This is a minimal demonstration of a mismatch between P-curve effect size and what seems like a reasonable meta-analytic effect size.

P-Curve estimation functions from http://www.p-curve.com/Supplement/Rcode_paper2/9%20-%20Loss%20Function%20and%20Estimation.R

Here is a minimal working example of using the word segmentation data for p-curve.

Note, converting Fs to \(t\)s via square root.

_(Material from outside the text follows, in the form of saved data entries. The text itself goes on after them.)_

import Summits.MatrixMultiplication.OmegaCensus.DominoZ7Z7Consist10x31Reps
import Summits.MatrixMultiplication.OmegaCensus.DominoZpZpConsistTri
import HarnessLib

/-!
# Cell `(1,10,31)@931` over `ℤ_7²`, moment-consistency route: triangular row verdicts AD (30 of 33)

ω-census `pub-omega`, family (b3), seat pub-omega-group gen 27.  Framing: lottery ticket; floor = certified bounds/negative
ranges.  VALUE: kernel instance data of the moment-consistency route (`DominoZpZpConsist*.lean`, G5 of
`HOME/pub-omega-group-g26/FAMILY-B-ADDENDUM-g26.md`) for the census cell `(1,10,31)@931` (`A ↠ ℤ_7 × ℤ_7`, `|A| = 931 = 7·133`);
NOT progress on ω.  Generated by `HOME/pub-omega-group-g27/code/gen_cell.py` from the exact line census of gen 26
(`table_p7_d10_e31.json`, engines E1 = E2), every certificate re-verified by independent integer arithmetic before emission.

Triangular row verdicts `triRow 7 5 Lst L0 i = true` (`Lst = expandLst 7 (lstOfTable tabZ7d10)`, `L0 = l0Z7d10`, row `i` against the
columns `j ≥ i`) for the rows `135 ≤ i < 147` — 3 kernel `decide`s of ≤ 330 pivot pairs each (orders 2..5).
-/

namespace Summit.MatrixMultiplication.OmegaCensus

open ZpZpDomino

namespace ZpZpDomino

set_option maxRecDepth 100000 in
set_option maxHeartbeats 4000000 in
/-- Rows `135 ≤ i < 139` (314 pivot pairs): every pair is DEAD (kernel `decide`). [folklore] -/
theorem triZ7d10_135 : (List.range' 135 4).all (triRow 7 5 (expandLst 7 (lstOfTable tabZ7d10)) l0Z7d10) = true := by
  decide +kernel

set_option maxRecDepth 100000 in
set_option maxHeartbeats 4000000 in
/-- Rows `139 ≤ i < 143` (298 pivot pairs): every pair is DEAD (kernel `decide`). [folklore] -/
theorem triZ7d10_139 : (List.range' 139 4).all (triRow 7 5 (expandLst 7 (lstOfTable tabZ7d10)) l0Z7d10) = true := by
  decide +kernel

set_option maxRecDepth 100000 in
set_option maxHeartbeats 4000000 in
/-- Rows `143 ≤ i < 147` (282 pivot pairs): every pair is DEAD (kernel `decide`). [folklore] -/
theorem triZ7d10_143 : (List.range' 143 4).all (triRow 7 5 (expandLst 7 (lstOfTable tabZ7d10)) l0Z7d10) = true := by
  decide +kernel

/-- Rows `135 ≤ i < 147` of this file together. [folklore] -/
theorem triFZ7d10_AD : (List.range' 135 12).all (triRow 7 5 (expandLst 7 (lstOfTable tabZ7d10)) l0Z7d10) = true := by
  have e : List.range' 135 12 = List.range' 135 4 ++ List.range' 139 4 ++ List.range' 143 4 := by decide +kernel
  rw [e]; simp only [List.all_append, triZ7d10_135, triZ7d10_139, triZ7d10_143, Bool.and_self]


end ZpZpDomino

end Summit.MatrixMultiplication.OmegaCensus
import Mathlib.Topology.Instances.Real.Lemmas
import Mathlib.Topology.Order.Compact

/-!
# Cleaning a dirty cross-cut (drefute gen-3 helper for STUB A `stub_upperFence` of line
`collar-touch-sandwich`, crux `SLESixFamiliesGiveCardy`, stmt-CriticalPhenomena-9654)

In the fence argument for STATEMENT A the natural separating arc is `L = [x, u] ∪ π ∪ [v, z]`, a
simple arc in `closure D` from a point `x` of the open wired arc to a point `z` of the open dual arc,
where `π` is an `ω`-open crossing path of `Ω_δ`.  Mesh edges of `Ω_δ` are CLOSED segments contained
in `closure Ω` (`meshGraph`), so `π` may TOUCH `∂Ω = ∂D` tangentially away from the collar windows:
`L` is then not a Newman cross-cut (`JordanDomain.IsCrosscut` asks `L \ {a, b} ⊆ D.carrier`) and
`JordanDomain.inter_nonempty_of_crosscut` does not apply to it directly.  The statement of STUB A is
unaffected; the proof extracts a clean sub-cross-cut.  This file proves the extraction in the
abstract form the prover needs (pure order topology on `[0, 1]`, no plane geometry):

`exists_clean_subarc`: if `C : ℝ → X` is continuous on `[0, 1]`, every contact `C t ∈ F`
(`F` = `frontier D.carrier`) lies in `A ∪ B` (`A` = closed wired arc `D.arc 0`, `B` = closed dual
arc `D.arc 1`) but never in `A ∩ B` (the two marks, which lie off `closure Ω ⊇ L`), `C 0 ∈ F ∩ A`
and `C 1 ∈ F ∩ B`, then there are `0 ≤ s < t ≤ 1` with `C s ∈ F ∩ A`, `C t ∈ F ∩ B` and
`C u ∉ F` for all `u ∈ (s, t)` — i.e. `C '' [s, t]` is a genuine cross-cut from the wired arc to
the dual arc (its interior lies in `closure D \ frontier D = D`), to which Newman's theorem and
`inter_nonempty_of_crosscut` apply; its end parameters still separate `a⁺` from `b⁺`.

Proof: `t = min {t | C t ∈ F ∩ B}` (closed, nonempty), `s = max {s ≤ t | C s ∈ F ∩ A}`.
-/

open Set

namespace Summit.CriticalPhenomena.CardyFormulaZ2.Cruxes.SLESixFamiliesGiveCardy.CollarTouchSandwich

/-- **Cleaning a dirty cross-cut.**  A path `C` on `[0, 1]` whose contacts with the closed set `F`
all lie in `A ∪ B`, never in `A ∩ B`, starting at a contact in `A` and ending at a contact in `B`
(`F ∩ A`, `F ∩ B` closed), has a sub-path `C|[s, t]` from a contact in `A` to a contact in `B` with
NO contact strictly in between. -/
theorem exists_clean_subarc {X : Type*} [TopologicalSpace X] {C : ℝ → X}
    (hC : ContinuousOn C (Icc 0 1)) {F A B : Set X} (hFA : IsClosed (F ∩ A))
    (hFB : IsClosed (F ∩ B))
    (hcover : ∀ t ∈ Icc (0 : ℝ) 1, C t ∈ F → C t ∈ A ∨ C t ∈ B)
    (hdisj : ∀ t ∈ Icc (0 : ℝ) 1, C t ∈ A → C t ∈ B → False)
    (h0 : C 0 ∈ F ∩ A) (h1 : C 1 ∈ F ∩ B) :
    ∃ s t : ℝ, 0 ≤ s ∧ s < t ∧ t ≤ 1 ∧ C s ∈ F ∩ A ∧ C t ∈ F ∩ B ∧
      ∀ u ∈ Ioo s t, C u ∉ F := by
  -- the set of `B`-contacts is closed and nonempty; take its minimum `t`
  set TB : Set ℝ := Icc 0 1 ∩ C ⁻¹' (F ∩ B) with hTB
  have hTBc : IsClosed TB := hC.preimage_isClosed_of_isClosed isClosed_Icc hFB
  have h1TB : (1 : ℝ) ∈ TB := ⟨⟨zero_le_one, le_rfl⟩, h1⟩
  have hTBne : TB.Nonempty := ⟨1, h1TB⟩
  have hTBbdd : BddBelow TB := ⟨0, fun x hx => hx.1.1⟩
  set t : ℝ := sInf TB with ht
  have htmem : t ∈ TB := hTBc.csInf_mem hTBne hTBbdd
  have ht1 : t ≤ 1 := csInf_le hTBbdd h1TB
  have ht0 : 0 ≤ t := htmem.1.1
  -- the set of `A`-contacts before `t` is closed and nonempty; take its maximum `s`
  set TA : Set ℝ := Icc 0 t ∩ C ⁻¹' (F ∩ A) with hTA
  have hCt : ContinuousOn C (Icc 0 t) := hC.mono (Icc_subset_Icc le_rfl ht1)
  have hTAc : IsClosed TA := hCt.preimage_isClosed_of_isClosed isClosed_Icc hFA
  have h0TA : (0 : ℝ) ∈ TA := ⟨⟨le_rfl, ht0⟩, h0⟩
  have hTAne : TA.Nonempty := ⟨0, h0TA⟩
  have hTAbdd : BddAbove TA := ⟨t, fun x hx => hx.1.2⟩
  set s : ℝ := sSup TA with hs
  have hsmem : s ∈ TA := hTAc.csSup_mem hTAne hTAbdd
  have hs0 : 0 ≤ s := hsmem.1.1
  have hst : s ≤ t := hsmem.1.2
  have hs1 : s ∈ Icc (0 : ℝ) 1 := ⟨hs0, hst.trans ht1⟩
  -- `s ≠ t` because contacts are never in `A ∩ B`
  have hne : s ≠ t := by
    intro h
    have hA : C s ∈ A := hsmem.2.2
    have hB : C s ∈ B := by rw [h]; exact htmem.2.2
    exact hdisj s hs1 hA hB
  refine ⟨s, t, hs0, lt_of_le_of_ne hst hne, ht1, hsmem.2, htmem.2, ?_⟩
  intro u hu hCu
  have hu01 : u ∈ Icc (0 : ℝ) 1 := ⟨hs0.trans hu.1.le, hu.2.le.trans ht1⟩
  rcases hcover u hu01 hCu with hA | hB
  · -- an `A`-contact before `t` is at most `s`
    have huTA : u ∈ TA := ⟨⟨hs0.trans hu.1.le, hu.2.le⟩, hCu, hA⟩
    exact absurd (le_csSup hTAbdd huTA) (not_le.2 hu.1)
  · -- a `B`-contact is at least `t`
    have huTB : u ∈ TB := ⟨hu01, hCu, hB⟩
    exact absurd (csInf_le hTBbdd huTB) (not_le.2 hu.2)

/-- Metric-space corollary in the form used for STUB A: with `F = frontier D`, `A`, `B` the two
closed boundary arcs of the designer Dobrushin domain and `C` a parametrisation of the dirty
cross-cut `[x, u] ∪ π ∪ [v, z]` inside `closure D`, the clean piece `C '' Ioo s t` avoids
`frontier D`, hence lies in `D` (as `closure D \ frontier D = interior D = D` for open `D`). -/
theorem exists_clean_subarc_subset {X : Type*} [TopologicalSpace X] {C : ℝ → X}
    (hC : ContinuousOn C (Icc 0 1)) {D A B : Set X} (hD : IsOpen D)
    (hA : IsClosed A) (hB : IsClosed B)
    (hL : ∀ t ∈ Icc (0 : ℝ) 1, C t ∈ closure D)
    (hcover : ∀ t ∈ Icc (0 : ℝ) 1, C t ∈ frontier D → C t ∈ A ∨ C t ∈ B)
    (hdisj : ∀ t ∈ Icc (0 : ℝ) 1, C t ∈ A → C t ∈ B → False)
    (h0 : C 0 ∈ frontier D ∩ A) (h1 : C 1 ∈ frontier D ∩ B) :
    ∃ s t : ℝ, 0 ≤ s ∧ s < t ∧ t ≤ 1 ∧ C s ∈ frontier D ∩ A ∧ C t ∈ frontier D ∩ B ∧
      C '' Ioo s t ⊆ D := by
  obtain ⟨s, t, hs0, hst, ht1, hsA, htB, hclean⟩ :=
    exists_clean_subarc hC (isClosed_frontier.inter hA) (isClosed_frontier.inter hB)
      hcover hdisj h0 h1
  refine ⟨s, t, hs0, hst, ht1, hsA, htB, ?_⟩
  rintro _ ⟨u, hu, rfl⟩
  have hu01 : u ∈ Icc (0 : ℝ) 1 := ⟨hs0.trans hu.1.le, hu.2.le.trans ht1⟩
  have hcl : C u ∈ closure D := hL u hu01
  have hnf : C u ∉ frontier D := hclean u hu
  -- `closure D = D ∪ frontier D` for an open set (in fact `interior D ∪ frontier D` in general)
  rw [closure_eq_interior_union_frontier, hD.interior_eq] at hcl
  exact hcl.resolve_right hnf

end Summit.CriticalPhenomena.CardyFormulaZ2.Cruxes.SLESixFamiliesGiveCardy.CollarTouchSandwich
import Mathlib

/-!
# Tier7/Line3/DoubleCosetCover — a compact set meets finitely many double cosets of an open subgroup, and the
per-place constant of the split places as a theorem of `(K, U, c)`
(seat t7-L1-p2, gen 7; plan-3's assignment STATUS l. 16065 (h⁵⁗′); TARGET l. 16067)

LINE 3 (t7-plan-3), version (ii). SplitFactorConstants p711068 (L1-p3) displays, at a split place `w` of the finite set
`S`, the per-place constant `Cw w = Σ_j (1 + |m_j − n_j|)²` with `1 ≤ Cw w`, presupposing that the compact open support
`U_w ⊂ GL₂(F_w)` meets only FINITELY MANY double cosets `K g K` of `K = GL₂(O_w)` — the one clause of that row still in
words that is a theorem of the MODEL and not of the dictionary. This module makes it one, Mathlib only:
* (a) `isOpen_doubleCoset`: for an OPEN subgroup `K` of a topological group `G`, every double coset `K a K` (Mathlib's
  `DoubleCoset.doubleCoset a K K = K * {a} * K`) is open (`IsOpen.mul_right` twice);
* (b) `exists_finset_doubleCoset_cover`: a COMPACT `U ⊆ G` is covered by the double cosets of finitely many of its own
  points (`IsCompact.elim_finite_subcover_image` on `u ↦ K u K`, `u ∈ K u K` since `1 ∈ K`);
* (c) `finite_image_mk`: the image of `U` in `K \ G / K` (`DoubleCoset.mk K K`) is FINITE (every `u ∈ U` lies in `K t K`
  for one of the finitely many `t`, hence `mk u = mk t`);
* (d) THE CONSTANT: for a displayed cost `c : K \ G / K → ℝ` with `1 ≤ c` (the Cartan cost `(1 + |m_q − n_q|)²` of a
  coset — the Cartan parametrisation `K \ GL₂(F_w) / K ≅ {(m, n) | m ≥ n}` stays in words), `coverSum` = the sum of `c`
  over the finitely many cosets met by `U` satisfies `c (mk u) ≤ coverSum` for every `u ∈ U` (`le_coverSum`) and
  `1 ≤ coverSum` when `U ≠ ∅` (`one_le_coverSum`); the unconditional constant `coverConst = max 1 coverSum` has both
  properties with no hypothesis on `U` (`one_le_coverConst`, `le_coverConst`) — exactly the displayed shape `hCw1` of
  SplitFactorConstants, now a theorem of `(K, U, c)`; OFF `S` (plan-3 l. 16073 (1), crit-2's (iii)): a non-empty
  `U ⊆ K` meets only the trivial coset, so `coverSum = c (mk 1)` and, with the trivial coset of cost `1`,
  `coverConst = 1` (`coverSum_eq_of_subset`, `coverConst_eq_one_of_subset`) — `Cw w = 1` off `S` as a theorem. WHAT THE
  PAIR DISCHARGES (crit-1 (vii), l. 16082): of SplitFactorConstants' displayed `hCw1 : ∀ w, 1 ≤ Cw w` the value at ONE
  place is `one_le_coverConst` (`Cw w := coverConst (K_w, U_w, c_w)`), and of its «`Cw w = 1` off `S`» the value at one
  place off `S` is `coverConst_eq_one_of_subset` under `U_w ⊆ K_w`; what stays in words ([W], (a′)): that the real
  `supp f_w` IS `K_w` off `S`, and the finiteness of `S` behind the finite `mulSupport` of `Cw` — a sentence of the
  dictionary, not a binder here;
* (e) THE MODEL `K = GL₂(O)`: for a subring `O` of a topological ring `F`, `integralSubgroup O` = the units of `M₂(F)`
  whose matrix and inverse matrix have all entries in `O` is a SUBGROUP of `GL (Fin 2) F` (entries of a product are
  sums of products in `O`; inversion swaps the two clauses), and it is OPEN when `O` is open in `F`
  (`isOpen_integralSubgroup`: the carrier is the preimage, under Mathlib's inducing map `Units.embedProduct`, of the
  open set of pairs `(m, op m′)` with all entries of `m` and `m′` in `O`). The hypothesis `IsOpen (O : Set F)` is
  DISPLAYED — for the model `O = O_w`, the valuation ring of `F_w`, open as the closed unit ball of an ultrametric
  field; which subring it is: the dictionary, in words.
WHAT STAYS IN WORDS (the dictionary, (a′)): `U = supp f_w` compact open, `K = GL₂(O_w)`, the Cartan parametrisation
behind `c`, and the identification of the place datum with the real one. `[M]`-level; NOT distance to (P); residual
(a′)/(b′) unchanged in kind; LEMMAS CLOSING THE STEP 0. Nothing here is about (N), (P), the real `X`, or HC_CM;
§8(d): NO. Blind lane: Mathlib + the HodgeRepro2 prefix; no sorry; axioms ⊆ {propext, Classical.choice, Quot.sound}.
-/

namespace Summit.Ventures.HodgeRepro2.Tier7.Line3.DoubleCosetCover

open DoubleCoset Set
open scoped Pointwise

section Cover

variable {G : Type*} [Group G] [TopologicalSpace G] [IsTopologicalGroup G]

/-- **(a)** the double cosets `K a K` of an open subgroup are open. -/
theorem isOpen_doubleCoset (K : Subgroup G) (hK : IsOpen (K : Set G)) (a : G) :
    IsOpen (doubleCoset a (K : Set G) K) :=
  hK.mul_right.mul_right

/-- **(b)** a compact set is covered by the double cosets of finitely many of its own points. -/
theorem exists_finset_doubleCoset_cover (K : Subgroup G) (hK : IsOpen (K : Set G)) {U : Set G}
    (hU : IsCompact U) :
    ∃ T : Finset G, (T : Set G) ⊆ U ∧ U ⊆ ⋃ t ∈ T, doubleCoset t (K : Set G) K := by
  obtain ⟨b', hb'U, hfin, hcov⟩ := hU.elim_finite_subcover_image (b := U)
    (c := fun u => doubleCoset u (K : Set G) K) (fun u _ => isOpen_doubleCoset K hK u)
    (fun u hu => mem_iUnion₂.2 ⟨u, hu, mem_doubleCoset_self K K u⟩)
  refine ⟨hfin.toFinset, by simpa using hb'U, fun u hu => ?_⟩
  obtain ⟨t, ht, hut⟩ := mem_iUnion₂.1 (hcov hu)
  exact mem_iUnion₂.2 ⟨t, hfin.mem_toFinset.2 ht, hut⟩

/-- **(c)** a compact set meets only finitely many double cosets of an open subgroup: its image in `K \ G / K` is
finite. -/
theorem finite_image_mk (K : Subgroup G) (hK : IsOpen (K : Set G)) {U : Set G} (hU : IsCompact U) :
    (mk K K '' U).Finite := by
  obtain ⟨T, -, hcov⟩ := exists_finset_doubleCoset_cover K hK hU
  refine (T.finite_toSet.image (mk K K)).subset ?_
  rintro _ ⟨u, hu, rfl⟩
  obtain ⟨t, ht, hut⟩ := mem_iUnion₂.1 (hcov hu)
  exact ⟨t, ht, (mk_eq_of_doubleCoset_eq (doubleCoset_eq_of_mem hut)).symm⟩

/-! ## (d) The per-place constant as a theorem of `(K, U, c)` -/

variable (K : Subgroup G) (hK : IsOpen (K : Set G)) {U : Set G} (hU : IsCompact U)
  (c : DoubleCoset.Quotient (K : Set G) K → ℝ)

/-- the sum of the cost `c` over the finitely many double cosets met by `U`. -/
noncomputable def coverSum : ℝ := ∑ q ∈ (finite_image_mk K hK hU).toFinset, c q

/-- every coset met by `U` costs at most the sum (`c ≥ 1`). -/
theorem le_coverSum (hc : ∀ q, 1 ≤ c q) {u : G} (hu : u ∈ U) : c (mk K K u) ≤ coverSum K hK hU c :=
  Finset.single_le_sum (fun q _ => zero_le_one.trans (hc q))
    ((finite_image_mk K hK hU).mem_toFinset.2 ⟨u, hu, rfl⟩)

/-- the sum is at least `1` when `U` is non-empty. -/
theorem one_le_coverSum (hc : ∀ q, 1 ≤ c q) (hne : U.Nonempty) : 1 ≤ coverSum K hK hU c :=
  let ⟨_, hu⟩ := hne
  (hc _).trans (le_coverSum K hK hU c hc hu)

/-- **the per-place constant** `Cw = max 1 (coverSum)`: at least `1`, and at least the cost of every coset met by `U`
— the displayed shape `hCw1` of SplitFactorConstants as a theorem of `(K, U, c)`. -/
noncomputable def coverConst : ℝ := max 1 (coverSum K hK hU c)

/-- `1 ≤ Cw`. -/
theorem one_le_coverConst : 1 ≤ coverConst K hK hU c := le_max_left _ _

/-- every coset met by `U` costs at most `Cw`. -/
theorem le_coverConst (hc : ∀ q, 1 ≤ c q) {u : G} (hu : u ∈ U) : c (mk K K u) ≤ coverConst K hK hU c :=
  (le_coverSum K hK hU c hc hu).trans (le_max_right _ _)

/-- the two properties together, as SplitFactorConstants displays them. -/
theorem coverConst_spec (hc : ∀ q, 1 ≤ c q) :
    1 ≤ coverConst K hK hU c ∧ ∀ u ∈ U, c (mk K K u) ≤ coverConst K hK hU c :=
  ⟨one_le_coverConst K hK hU c, fun _ hu => le_coverConst K hK hU c hc hu⟩

/-! ## The value off `S`: `U ⊆ K` meets one coset, the trivial one -/

omit [TopologicalSpace G] [IsTopologicalGroup G] in
/-- an element of `K` lies in the trivial double coset: `mk K K u = mk K K 1`. -/
theorem mk_eq_mk_one_of_mem {u : G} (hu : u ∈ K) : mk K K u = mk K K 1 :=
  ((eq K K 1 u).2 ⟨u, hu, 1, K.one_mem, by rw [mul_one, mul_one]⟩).symm

/-- when `U ⊆ K` is non-empty, `U` meets exactly the trivial coset. -/
theorem toFinset_eq_singleton_of_subset (hUK : U ⊆ K) (hne : U.Nonempty) :
    (finite_image_mk K hK hU).toFinset = {mk K K 1} := by
  obtain ⟨u₀, hu₀⟩ := hne
  ext q
  rw [Set.Finite.mem_toFinset, Finset.mem_singleton]
  constructor
  · rintro ⟨u, hu, rfl⟩
    exact mk_eq_mk_one_of_mem K (hUK hu)
  · rintro rfl
    exact ⟨u₀, hu₀, mk_eq_mk_one_of_mem K (hUK hu₀)⟩

/-- **the value off `S`**: for non-empty `U ⊆ K` the sum is the cost of the trivial coset. -/
theorem coverSum_eq_of_subset (hUK : U ⊆ K) (hne : U.Nonempty) : coverSum K hK hU c = c (mk K K 1) := by
  unfold coverSum
  rw [toFinset_eq_singleton_of_subset K hK hU hUK hne, Finset.sum_singleton]

/-- with the trivial coset of cost `1` (`hc1`, the Cartan cost `(1 + |0 − 0|)²`), the constant off `S` is `1` —
SplitFactorConstants' `Cw w = 1` off `S` as a theorem of `U_w ⊆ K_w`. -/
theorem coverConst_eq_one_of_subset (hc1 : c (mk K K 1) = 1) (hUK : U ⊆ K) (hne : U.Nonempty) :
    coverConst K hK hU c = 1 := by
  unfold coverConst
  rw [coverSum_eq_of_subset K hK hU c hUK hne, hc1, max_self]

end Cover

/-! ## (e) The model `K = GL₂(O)`: an open subgroup of `GL (Fin 2) F` for an open subring `O` -/

section Integral

open Matrix MulOpposite

variable {F : Type*} [CommRing F] (O : Subring F)

/-- the entries of a product of two matrices with entries in `O` lie in `O`. -/
theorem mul_entry_mem {m n : Matrix (Fin 2) (Fin 2) F} (hm : ∀ i j, m i j ∈ O) (hn : ∀ i j, n i j ∈ O)
    (i j : Fin 2) : (m * n) i j ∈ O := by
  rw [Matrix.mul_apply]
  exact O.sum_mem fun k _ => O.mul_mem (hm i k) (hn k j)

/-- **the integral units** `GL₂(O)` = the units of `M₂(F)` whose matrix and inverse matrix have entries in `O`. -/
def integralSubgroup : Subgroup (GL (Fin 2) F) where
  carrier := {g | (∀ i j, (g : Matrix (Fin 2) (Fin 2) F) i j ∈ O) ∧
    ∀ i j, ((g⁻¹ : GL (Fin 2) F) : Matrix (Fin 2) (Fin 2) F) i j ∈ O}
  one_mem' := by
    refine ⟨fun i j => ?_, fun i j => ?_⟩
    · rw [Units.val_one, Matrix.one_apply]
      split_ifs <;> simp
    · rw [inv_one, Units.val_one, Matrix.one_apply]
      split_ifs <;> simp
  mul_mem' := by
    rintro g h ⟨hg, hg'⟩ ⟨hh, hh'⟩
    refine ⟨fun i j => ?_, fun i j => ?_⟩
    · rw [Units.val_mul]
      exact mul_entry_mem O hg hh i j
    · rw [_root_.mul_inv_rev, Units.val_mul]
      exact mul_entry_mem O hh' hg' i j
  inv_mem' := by
    rintro g ⟨hg, hg'⟩
    refine ⟨hg', fun i j => ?_⟩
    rw [inv_inv]
    exact hg i j

/-- membership in `GL₂(O)`, by definition. -/
theorem mem_integralSubgroup (g : GL (Fin 2) F) :
    g ∈ integralSubgroup O ↔ (∀ i j, (g : Matrix (Fin 2) (Fin 2) F) i j ∈ O) ∧
      ∀ i j, ((g⁻¹ : GL (Fin 2) F) : Matrix (Fin 2) (Fin 2) F) i j ∈ O :=
  Iff.rfl

variable [TopologicalSpace F]

omit [CommRing F] in
/-- the entry maps of `M₂(F)` are continuous. -/
theorem continuous_entry (i j : Fin 2) : Continuous fun m : Matrix (Fin 2) (Fin 2) F => m i j :=
  (continuous_apply j).comp (continuous_apply i)

/-- the set of pairs `(m, op m′)` with all entries of `m` and `m′` in an open `O` is open in `M₂(F) × M₂(F)ᵐᵒᵖ`. -/
theorem isOpen_pairs (hO : IsOpen (O : Set F)) :
    IsOpen {p : Matrix (Fin 2) (Fin 2) F × (Matrix (Fin 2) (Fin 2) F)ᵐᵒᵖ |
      (∀ i j, p.1 i j ∈ O) ∧ ∀ i j, (unop p.2) i j ∈ O} := by
  have h1 : IsOpen {p : Matrix (Fin 2) (Fin 2) F × (Matrix (Fin 2) (Fin 2) F)ᵐᵒᵖ | ∀ i j, p.1 i j ∈ O} := by
    simp only [setOf_forall]
    exact isOpen_iInter_of_finite fun i => isOpen_iInter_of_finite fun j =>
      hO.preimage ((continuous_entry i j).comp continuous_fst)
  have h2 : IsOpen {p : Matrix (Fin 2) (Fin 2) F × (Matrix (Fin 2) (Fin 2) F)ᵐᵒᵖ | ∀ i j, (unop p.2) i j ∈ O} := by
    simp only [setOf_forall]
    exact isOpen_iInter_of_finite fun i => isOpen_iInter_of_finite fun j =>
      hO.preimage ((continuous_entry i j).comp (continuous_unop.comp continuous_snd))
  exact h1.inter h2

/-- **`GL₂(O)` is an open subgroup** of `GL (Fin 2) F` when `O` is open in `F` (the carrier is the preimage of
`isOpen_pairs` under the inducing map `Units.embedProduct`). -/
theorem isOpen_integralSubgroup (hO : IsOpen (O : Set F)) :
    IsOpen ((integralSubgroup O : Subgroup (GL (Fin 2) F)) : Set (GL (Fin 2) F)) := by
  rw [Units.isInducing_embedProduct.isOpen_iff]
  refine ⟨_, isOpen_pairs O hO, ?_⟩
  ext g
  simp only [Set.mem_preimage, Units.embedProduct_apply, Set.mem_setOf_eq, MulOpposite.unop_op,
    SetLike.mem_coe, mem_integralSubgroup]

end Integral

end Summit.Ventures.HodgeRepro2.Tier7.Line3.DoubleCosetCover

df <- filter(all_data, dataset=="Word segmentation") %>%
  mutate(df2 = ifelse(participant_design == "between", (n_1 + n_2)-2, n_1-1),
         t =  ifelse(is.na(t), sqrt(F), t), # turn ts into Fs by squaring them
         df1 = 1)

Here’s the ES distribution histogram.

qplot(d_calc, data=df)

And here’s the developmental trend on effect sizes.

ggplot(aes(x = mean_age_1/30.3, y = d_calc), data=df) + 
  geom_point(aes(size = n)) + 
  geom_smooth(span = 1) + 
  ylab("Effect size (d)") + xlab("Mean Age (months)")

As you can see, the estimated effect size appears to be close to zero, maybe around .25. That’s confirmed by meta analysis.

But P-curve thinks it’s closer to 1, which seems really surprising.

t_obs <- df$t[!is.na(df$t)]
df_obs <- df$df2[!is.na(df$t)]

plotloss(t_obs=t_obs,df_obs=df_obs,dmin=-.5,dmax=2)

## [1] 0.9709729